While serving time on probation for two felony convictions of dealing cocaine, Jason Anderson’s violated the terms of his probation. He was subsequently ordered to serve 10 years in the Department of Correction for his Class B felony conviction and a concurrent term of 20 years for his Class A felony conviction.

Anderson was later granted a motion to modify his sentence in 2011, but his probation was revoked again after he violated the conditions by committing new drug-related offenses. The state additionally alleged in 2017 that Anderson had committed new federal offenses of felony possession of firearms, for which he had pleaded guilty in a federal district court.

Anderson’s motion to dismiss the second revocation petition was denied, and he was ordered to serve another 10 years in the DOC. However, he filed a motion to correct error alleging the trial court had lost jurisdiction over him because the original sentencing order, that accepted his plea agreement “created an unreasonable delay in sentencing and the sentence on Count II . . . was, consequently, without judicial authority and therefore void.”

That motion was ultimately denied, and Anderson appealed.

In affirming the trial court in Jason L. Anderson v. State of Indiana,19A-CR-2003, the appellate panel first rejected Anderson’s argument that “the trial court erred as a matter of law when it failed to sentence him on Count II within thirty days of accepting his plea agreement in 2001.” Judge Edward Najam pointed to language in the 2001 agreement holding that, as to Count II, Anderson “specifically waives his right to be sentenced within thirty (30) days … .”

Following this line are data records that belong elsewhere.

import Summits.ValiantsHypothesis.ValiantsHypothesis.Theorems.SymPencilPerFourInnerRankPureReduction

/-!
# Route `SymPencil` — inner rank of the `2 | 2` row split of `per_4`: the REDUCED FAMILY with all
# its data (`--supports` stmt-ValiantsHypothesis-5674 `SdcSuperquadratic`; (8,8) column; memo
# `NOTE-p6g15-5674-IR12-reduction.md` §11 — the form in which the successor should attack P1 ∪ R2)

**Theorem** (`exists_reduced_family`).  From any solution of
`Σ_r c_r t_r((a,b),(y₂,y₃))² = per (a; b; y₂; y₃)` with `|ι| ≤ 11` (characteristic zero) one gets
a solution `(κ, c', t')` with `|κ| ≤ |ι|`, NON-ZERO weights, the SAME joint identity, SCALAR outer
blocks (`t'((a,0),(x,0)) ∈ K v₀`, `t'((0,b),(0,x)) ∈ K v₀'` for fixed `v₀, v₀'`), and the reduced
identity `Σ c' (t'((0,b),(y₂,0)) + t'((a,0),(0,y₃)))² = per - 2 Σ c' t'((a,0),(y₂,0)) t'((0,b),(0,y₃))`
(drop zero weights; `NormalForm.normalForm`; in the mirrored case pass to the `y₂ ↔ y₃`-swapped
family; `PureReduction.scalar_block_facts`).  This packages the whole isotropic-kernel reduction:
the (8,8)-column cells need exactly "no such reduced family with `|κ| ≤ 10` resp. `≤ 11`"
(= P1 when `⟨v₀,v₀'⟩ψψ' ≡ 0`, R2 otherwise; both OPEN).  Honest framing: conditional reduction;
no cell closes; window `27 ≤ sdc(per_4) ≤ 29`, crux, `VP ≠ VNP` untouched.  No definitions, no
named facts. [folklore]
-/

noncomputable section

-- single-conjunct layout: Sub = Summit, duplicated namespace component intended
set_option linter.dupNamespace false

namespace Summit.ValiantsHypothesis.ValiantsHypothesis.Theorems.SymPencilPerFourInnerRankReducedFamily

open Matrix Finset Module
open Summit.ValiantsHypothesis.ValiantsHypothesis.Theorems.SymPencilPerFourInnerRankRows
open Summit.ValiantsHypothesis.ValiantsHypothesis.Theorems.SymPencilPerFourInnerRankTenPairs
open Summit.ValiantsHypothesis.ValiantsHypothesis.Theorems.SymPencilPerFourInnerRankNormalForm
open Summit.ValiantsHypothesis.ValiantsHypothesis.Theorems.SymPencilPerFourInnerRankPureReduction

universe u v

variable {K : Type u} [Field K]

/-- The reduced identity from scalar outer blocks (case 1 of the normal form). [folklore] -/
theorem reduced_identity_of_scalar [CharZero K] {ι : Type v} [Fintype ι] (c : ι → K)
    (t : ι → (((Fin 4 → K) × (Fin 4 → K)) →ₗ[K] ((Fin 4 → K) × (Fin 4 → K)) →ₗ[K] K))
    (hJ : ∀ a b y₂ y₃ : Fin 4 → K,
      ∑ r, c r * (t r (a, b) (y₂, y₃)) ^ 2 = (Matrix.of ![a, b, y₂, y₃]).permanent)
    (v₀ v₀' : ι → K) (hv₀ : ∀ (a x : Fin 4 → K), ∃ s : K, (fun r => t r (a, 0) (x, 0)) = s • v₀)
    (hv₀' : ∀ (b x : Fin 4 → K), ∃ s : K, (fun r => t r (0, b) (0, x)) = s • v₀') :
    ∀ a b y₂ y₃ : Fin 4 → K,
      ∑ r, c r * (t r (0, b) (y₂, 0) + t r (a, 0) (0, y₃)) ^ 2 =
        (Matrix.of ![a, b, y₂, y₃]).permanent
          - 2 * ∑ r, c r * t r (a, 0) (y₂, 0) * t r (0, b) (0, y₃) := by
  have hsplit : ∀ (a b y₂ y₃ : Fin 4 → K) r, t r (a, b) (y₂, y₃) =
      t r (a, 0) (y₂, 0) + t r (0, b) (y₂, 0) + t r (a, 0) (0, y₃) + t r (0, b) (0, y₃) := by
    intro a b y₂ y₃ r
    have hu : ((a, b) : (Fin 4 → K) × (Fin 4 → K)) = (a, 0) + (0, b) := by simp
    have hy : ((y₂, y₃) : (Fin 4 → K) × (Fin 4 → K)) = (y₂, 0) + (0, y₃) := by simp
    rw [hu, hy]; simp only [map_add, LinearMap.add_apply]; ring
  -- the `a ↔ b`, `y₂ ↔ y₃`-swapped design (its `A₂`-block is `B₃`)
  set tS : ι → (((Fin 4 → K) × (Fin 4 → K)) →ₗ[K] ((Fin 4 → K) × (Fin 4 → K)) →ₗ[K] K) :=
    fun r => ((t r).compl₁₂ (LinearEquiv.prodComm K (Fin 4 → K) (Fin 4 → K)).toLinearMap
      LinearMap.id).compl₂ (LinearEquiv.prodComm K (Fin 4 → K) (Fin 4 → K)).toLinearMap with htS
  have hJS : ∀ a b y₂ y₃ : Fin 4 → K,
      ∑ r, c r * (tS r (a, b) (y₂, y₃)) ^ 2 = (Matrix.of ![a, b, y₂, y₃]).permanent :=
    hJ_yswap c _ (hJ_swap c t hJ)
  have htSap : ∀ r (a b y₂ y₃ : Fin 4 → K), tS r (a, b) (y₂, y₃) = t r (b, a) (y₃, y₂) :=
    fun r a b y₂ y₃ => by simp [htS]
  obtain ⟨F1, F2, F3⟩ := scalar_block_facts c t hJ v₀ hv₀
  obtain ⟨G1, G2, G3⟩ := scalar_block_facts c tS hJS v₀' (fun b x => by
    obtain ⟨s, hs⟩ := hv₀' b x
    exact ⟨s, by rw [← hs]; funext r; exact htSap r b 0 x 0⟩)
  simp only [htSap] at G1 G2 G3
  intro a b y₂ y₃
  have hT := hJ a b y₂ y₃
  simp_rw [hsplit a b y₂ y₃] at hT
  set α : ι → K := fun r => t r (a, 0) (y₂, 0)
  set β : ι → K := fun r => t r (0, b) (y₂, 0)
  set γ : ι → K := fun r => t r (a, 0) (0, y₃)
  set δ : ι → K := fun r => t r (0, b) (0, y₃)
  have h1 : ∑ r, c r * α r ^ 2 = 0 := F1 a y₂
  have h2 : ∑ r, c r * δ r ^ 2 = 0 := G1 b y₃
  have h3 : ∑ r, c r * α r * β r = 0 := F3 a y₂ b y₂
  have h4 : ∑ r, c r * α r * γ r = 0 := F2 a y₂ a y₃
  have h5 : ∑ r, c r * δ r * β r = 0 := by
    have := G2 b y₃ b y₂; simpa [δ, β, mul_comm, mul_assoc, mul_left_comm] using this
  have h6 : ∑ r, c r * δ r * γ r = 0 := by
    have := G3 b y₃ a y₃; simpa [δ, γ, mul_comm, mul_assoc, mul_left_comm] using this
  have e : ∀ r, c r * (β r + γ r) ^ 2 = c r * (α r + β r + γ r + δ r) ^ 2 -
      (c r * α r ^ 2 + c r * δ r ^ 2 + 2 * (c r * α r * β r) + 2 * (c r * α r * γ r) +
        2 * (c r * δ r * β r) + 2 * (c r * δ r * γ r) + 2 * (c r * α r * δ r)) := fun r => by
    ring
  show ∑ r, c r * (β r + γ r) ^ 2 = _ - 2 * ∑ r, c r * α r * δ r
  rw [Finset.sum_congr rfl fun r _ => e r, Finset.sum_sub_distrib, hT]
  simp only [Finset.sum_add_distrib, ← Finset.mul_sum, h1, h2, h3, h4, h5, h6]
  ring

/-- **The reduced family.**  See the module docstring. [folklore] -/
theorem exists_reduced_family [CharZero K] {ι : Type v} [Fintype ι] [DecidableEq ι]
    (hι : Fintype.card ι ≤ 11) (c : ι → K)
    (t : ι → (((Fin 4 → K) × (Fin 4 → K)) →ₗ[K] ((Fin 4 → K) × (Fin 4 → K)) →ₗ[K] K))
    (hJ : ∀ a b y₂ y₃ : Fin 4 → K,
      ∑ r, c r * (t r (a, b) (y₂, y₃)) ^ 2 = (Matrix.of ![a, b, y₂, y₃]).permanent) :
    ∃ (κ : Type v) (_ : Fintype κ) (_ : DecidableEq κ) (c' : κ → K)
      (t' : κ → (((Fin 4 → K) × (Fin 4 → K)) →ₗ[K] ((Fin 4 → K) × (Fin 4 → K)) →ₗ[K] K))
      (v₀ v₀' : κ → K),
      Fintype.card κ ≤ Fintype.card ι ∧ (∀ r, c' r ≠ 0) ∧
      (∀ a b y₂ y₃ : Fin 4 → K,
        ∑ r, c' r * (t' r (a, b) (y₂, y₃)) ^ 2 = (Matrix.of ![a, b, y₂, y₃]).permanent) ∧
      (∀ (a x : Fin 4 → K), ∃ s : K, (fun r => t' r (a, 0) (x, 0)) = s • v₀) ∧
      (∀ (b x : Fin 4 → K), ∃ s : K, (fun r => t' r (0, b) (0, x)) = s • v₀') ∧
      ∀ a b y₂ y₃ : Fin 4 → K,
        ∑ r, c' r * (t' r (0, b) (y₂, 0) + t' r (a, 0) (0, y₃)) ^ 2 =
          (Matrix.of ![a, b, y₂, y₃]).permanent
            - 2 * ∑ r, c' r * t' r (a, 0) (y₂, 0) * t' r (0, b) (0, y₃) := by
  classical
  -- drop the zero weights
  let κ := {r : ι // c r ≠ 0}
  let c₁ : κ → K := fun r => c r.1
  let t₁ : κ → (((Fin 4 → K) × (Fin 4 → K)) →ₗ[K] ((Fin 4 → K) × (Fin 4 → K)) →ₗ[K] K) :=
    fun r => t r.1
  have hκ : Fintype.card κ ≤ Fintype.card ι := Fintype.card_subtype_le _
  have hc₁ : ∀ r : κ, c₁ r ≠ 0 := fun r => r.2
  have hsum : ∀ f : ι → K, ∑ r : κ, c r.1 * f r.1 = ∑ r, c r * f r := by
    intro f
    have h1 : ∑ r : κ, c r.1 * f r.1 =
        ∑ r ∈ Finset.univ.filter (fun r => c r ≠ 0), c r * f r :=
      (Finset.sum_subtype (Finset.univ.filter (fun r => c r ≠ 0)) (fun r => by simp)
        (fun r => c r * f r)).symm
    rw [h1, Finset.sum_filter]
    refine Finset.sum_congr rfl fun r _ => ?_
    split_ifs with h
    · rfl
    · rw [not_not.1 h, zero_mul]
  have hJ₁ : ∀ a b y₂ y₃ : Fin 4 → K,
      ∑ r, c₁ r * (t₁ r (a, b) (y₂, y₃)) ^ 2 = (Matrix.of ![a, b, y₂, y₃]).permanent := by
    intro a b y₂ y₃
    rw [← hJ a b y₂ y₃]
    exact hsum fun r => (t r (a, b) (y₂, y₃)) ^ 2
  rcases normalForm (hκ.trans hι) c₁ hc₁ t₁ hJ₁ with ⟨v₀, v₀', hv₀, hv₀'⟩ | ⟨w₀, w₀', hw₀, hw₀'⟩
  · exact ⟨κ, inferInstance, inferInstance, c₁, t₁, v₀, v₀', hκ, hc₁, hJ₁, hv₀, hv₀',
      reduced_identity_of_scalar c₁ t₁ hJ₁ v₀ v₀' hv₀ hv₀'⟩
  · -- mirrored normal form: pass to the `y₂ ↔ y₃`-swapped family
    let tY : κ → (((Fin 4 → K) × (Fin 4 → K)) →ₗ[K] ((Fin 4 → K) × (Fin 4 → K)) →ₗ[K] K) :=
      fun r => (t₁ r).compl₂ (LinearEquiv.prodComm K (Fin 4 → K) (Fin 4 → K)).toLinearMap
    have hJY : ∀ a b y₂ y₃ : Fin 4 → K,
        ∑ r, c₁ r * (tY r (a, b) (y₂, y₃)) ^ 2 = (Matrix.of ![a, b, y₂, y₃]).permanent :=
      hJ_yswap c₁ t₁ hJ₁
    have htYap : ∀ r (u : (Fin 4 → K) × (Fin 4 → K)) (y₂ y₃ : Fin 4 → K),
        tY r u (y₂, y₃) = t₁ r u (y₃, y₂) := fun r u y₂ y₃ => by simp [tY]
    have hv : ∀ (a x : Fin 4 → K), ∃ s : K, (fun r => tY r (a, 0) (x, 0)) = s • w₀ := fun a x => by
      obtain ⟨s, hs⟩ := hw₀ a x
      exact ⟨s, by rw [← hs]; funext r; exact htYap r _ x 0⟩
    have hv' : ∀ (b x : Fin 4 → K), ∃ s : K, (fun r => tY r (0, b) (0, x)) = s • w₀' :=
      fun b x => by
      obtain ⟨s, hs⟩ := hw₀' b x
      exact ⟨s, by rw [← hs]; funext r; exact htYap r _ 0 x⟩
    exact ⟨κ, inferInstance, inferInstance, c₁, tY, w₀, w₀', hκ, hc₁, hJY, hv, hv',
      reduced_identity_of_scalar c₁ tY hJY w₀ w₀' hv hv'⟩

end Summit.ValiantsHypothesis.ValiantsHypothesis.Theorems.SymPencilPerFourInnerRankReducedFamily

end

Additionally, the court concluded Anderson was relying on an “obvious typographical error to assert that the court erred when it placed him on probation.”

The appellate panel further concluded that although the state incorrectly assumed that evidence of Anderson’s date of arrest was equivalent to the dates of the alleged offenses, it had admitted into evidence, without objection, certified documents from the United States District Court for the Northern District of Indiana regarding Anderson’s federal firearms offenses.

“Accordingly, the State presented sufficient evidence that Anderson committed the federal firearms offenses during his probationary period,” Najam wrote for the appellate panel. “Sometime after March 24, 2017, and prior to August 2, 2018, Anderson possessed and admitted to possessing firearms in violation of federal law. As Anderson’s violation of federal law occurred during his probation, we affirm the trial court’s revocation of his probation.”